Starting at the top of the data and ending with the line that holds "Cor. 6.26] -/", transcribe each line exactly; include both ends.

- - - -

/-! ## §4 Flat primitive parts; stability of `Im j_t^*` under the primitive projections (from `h418`) -/

/-- **Flatness of the primitive parts** (general family over a smooth projective base of dimension `m`): for a
global `K` with hard Lefschetz on every fibre, a global `A ∈ Hⁱ(𝒳(ℂ); ℂ)` and a Lefschetz index `P`, the section
`s ↦ (s, ξ_P^{(s)}(A|_{X_s}))` of `FiberClass f a` is continuous (Ehresmann tubes; the transports
`r_s ∘ r_{s₀}⁻¹` intertwine the primitive parts, `map_primitivePart_of_semiconj`). [cite: VoisinHodgeI2002, §9.2.1 (with Thm. 9.3) and §6.2.3 Cor. 6.26] -/
theorem continuous_primitivePartSection_family (hS : IsSmoothProjective m S) (hf : IsSmoothProjectiveFamily f n)
    (K : complexBetti 𝒳 2) (hK : ∀ s : ComplexPoints S, HasHardLefschetzProperty (complexBetti.map (fiberι f s) 2 K) n)
    {i : ℕ} (A : complexBetti 𝒳 i) (P : {p : ℕ × ℕ // p.1 + 2 * p.2 = i}) :
    Continuous fun s : ComplexPoints S ↦
      (⟨s, primitivePart (complexBetti.map (fiberι f s) 2 K) n (hK s) (hvan_fibre hf s) P
        (complexBetti.map (fiberι f s) i A)⟩ : FiberClass f P.1.1) := by
  haveI := hS.smoothOfRelativeDimension
  have hU := isCohomologicallyLocallyTrivialOn_univ_of_isSmoothProjectiveFamily f m hf
    (IsQuasiProjectiveOver.of_isProjectiveOver hS.isProjectiveOver)
  refine continuous_iff_continuousAt.2 fun s₀ ↦ ?_
  obtain ⟨B, hBo, hs₀B, -, -, hbij⟩ := hU.exists_nhds_bijective (Set.mem_univ s₀) Set.univ univ_mem
  let rinv : ∀ j, complexBetti (fiberOver f s₀) j → singularCohomology ℂ ℂ (tubeOver f B) j :=
    fun j ↦ (Equiv.ofBijective _ (hbij j hs₀B)).symm
  have hrinv : ∀ j (y : complexBetti (fiberOver f s₀) j), fiberRestrict f hs₀B j (rinv j y) = y :=
    fun j y ↦ Equiv.ofBijective_apply_symm_apply _ (hbij j hs₀B) y
  have hrinv' : ∀ j (ξ : singularCohomology ℂ ℂ (tubeOver f B) j), rinv j (fiberRestrict f hs₀B j ξ) = ξ :=
    fun j ξ ↦ Equiv.ofBijective_symm_apply_apply _ (hbij j hs₀B) ξ
  have hrinv_add : ∀ j (y y' : complexBetti (fiberOver f s₀) j), rinv j (y + y') = rinv j y + rinv j y' := by
    intro j y y'
    apply (hbij j hs₀B).1
    rw [map_add, hrinv, hrinv, hrinv]
  set ζ : singularCohomology ℂ ℂ (tubeOver f B) P.1.1 :=
    rinv P.1.1 (primitivePart (complexBetti.map (fiberι f s₀) 2 K) n (hK s₀) (hvan_fibre hf s₀) P
      (complexBetti.map (fiberι f s₀) i A)) with hζ
  refine FiberClass.continuousAt_of_eventually_eq_tubeSection (Φ := fun s : ComplexPoints S ↦
      (⟨s, primitivePart (complexBetti.map (fiberι f s) 2 K) n (hK s) (hvan_fibre hf s) P
        (complexBetti.map (fiberι f s) i A)⟩ : FiberClass f P.1.1))
    continuous_id.continuousAt hBo ζ ?_
  filter_upwards [hBo.mem_nhds hs₀B] with s hsB
  refine ⟨hsB, ?_⟩
  let T : ∀ j, complexBetti (fiberOver f s₀) j →+ complexBetti (fiberOver f s) j := fun j ↦
    { toFun := fun y ↦ fiberRestrict f hsB j (rinv j y)
      map_zero' := by
        have h0 : rinv j 0 = 0 := (hbij j hs₀B).1 (by rw [hrinv, map_zero])
        rw [h0, map_zero]
      map_add' := fun y y' ↦ by rw [hrinv_add, map_add] }
  have hT_apply : ∀ j (ξ : singularCohomology ℂ ℂ (tubeOver f B) j),
      T j (fiberRestrict f hs₀B j ξ) = fiberRestrict f hsB j ξ := fun j ξ ↦ by
    change fiberRestrict f hsB j (rinv j (fiberRestrict f hs₀B j ξ)) = _
    rw [hrinv']
  have hT_global : ∀ j (G : complexBetti 𝒳 j),
      T j (complexBetti.map (fiberι f s₀) j G) = complexBetti.map (fiberι f s) j G := fun j G ↦ by
    rw [← fiberRestrict_restrictTube_apply f hs₀B j G, hT_apply, fiberRestrict_restrictTube_apply]
  have hT : ∀ (k l : ℕ) (h : 2 + k = l) (x : complexBetti (fiberOver f s₀) k),
      T l (lefschetzOperator (complexBetti.map (fiberι f s₀) 2 K) h x) =
        lefschetzOperator (complexBetti.map (fiberι f s) 2 K) h (T k x) := by
    intro k l h x
    obtain ⟨ξ, rfl⟩ := (hbij k hs₀B).2 x
    have e1 : cupProduct h (fiberRestrict f hs₀B 2 (restrictTube f B 2 K)) (fiberRestrict f hs₀B k ξ) =
        fiberRestrict f hs₀B l (cupProduct h (restrictTube f B 2 K) ξ) :=
      (cupProduct_map (fiberToTube f hs₀B) h _ _).symm
    have e2 : cupProduct h (fiberRestrict f hsB 2 (restrictTube f B 2 K)) (fiberRestrict f hsB k ξ) =
        fiberRestrict f hsB l (cupProduct h (restrictTube f B 2 K) ξ) :=
      (cupProduct_map (fiberToTube f hsB) h _ _).symm
    rw [hT_apply k ξ, Literature.Geometry.Kaehler.lefschetzOperator_apply,
      Literature.Geometry.Kaehler.lefschetzOperator_apply, ← fiberRestrict_restrictTube_apply f hs₀B 2 K,
      ← fiberRestrict_restrictTube_apply f hsB 2 K, e1, e2, hT_apply]
  change (⟨s, _⟩ : FiberClass f P.1.1) = ⟨s, fiberRestrict f hsB P.1.1 ζ⟩
  rw [FiberClass.mk_eq_mk_iff, hζ]
  change _ = T P.1.1 (primitivePart (complexBetti.map (fiberι f s₀) 2 K) n (hK s₀) (hvan_fibre hf s₀) P
    (complexBetti.map (fiberι f s₀) i A))
  rw [map_primitivePart_of_semiconj (hK s₀) (hvan_fibre hf s₀) (hK s) (hvan_fibre hf s) T hT P, hT_global]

- - - -

■ Task answer
/-! ## §4 Flat primitive parts; stability of `Im j_t^*` under the primitive projections (from `h418`) -/

/-- **Flatness of the primitive parts** (general family over a smooth projective base of dimension `m`): for a
global `K` with hard Lefschetz on every fibre, a global `A ∈ Hⁱ(𝒳(ℂ); ℂ)` and a Lefschetz index `P`, the section
`s ↦ (s, ξ_P^{(s)}(A|_{X_s}))` of `FiberClass f a` is continuous (Ehresmann tubes; the transports
`r_s ∘ r_{s₀}⁻¹` intertwine the primitive parts, `map_primitivePart_of_semiconj`). [cite: VoisinHodgeI2002, §9.2.1 (with Thm. 9.3) and §6.2.3 Cor. 6.26] -/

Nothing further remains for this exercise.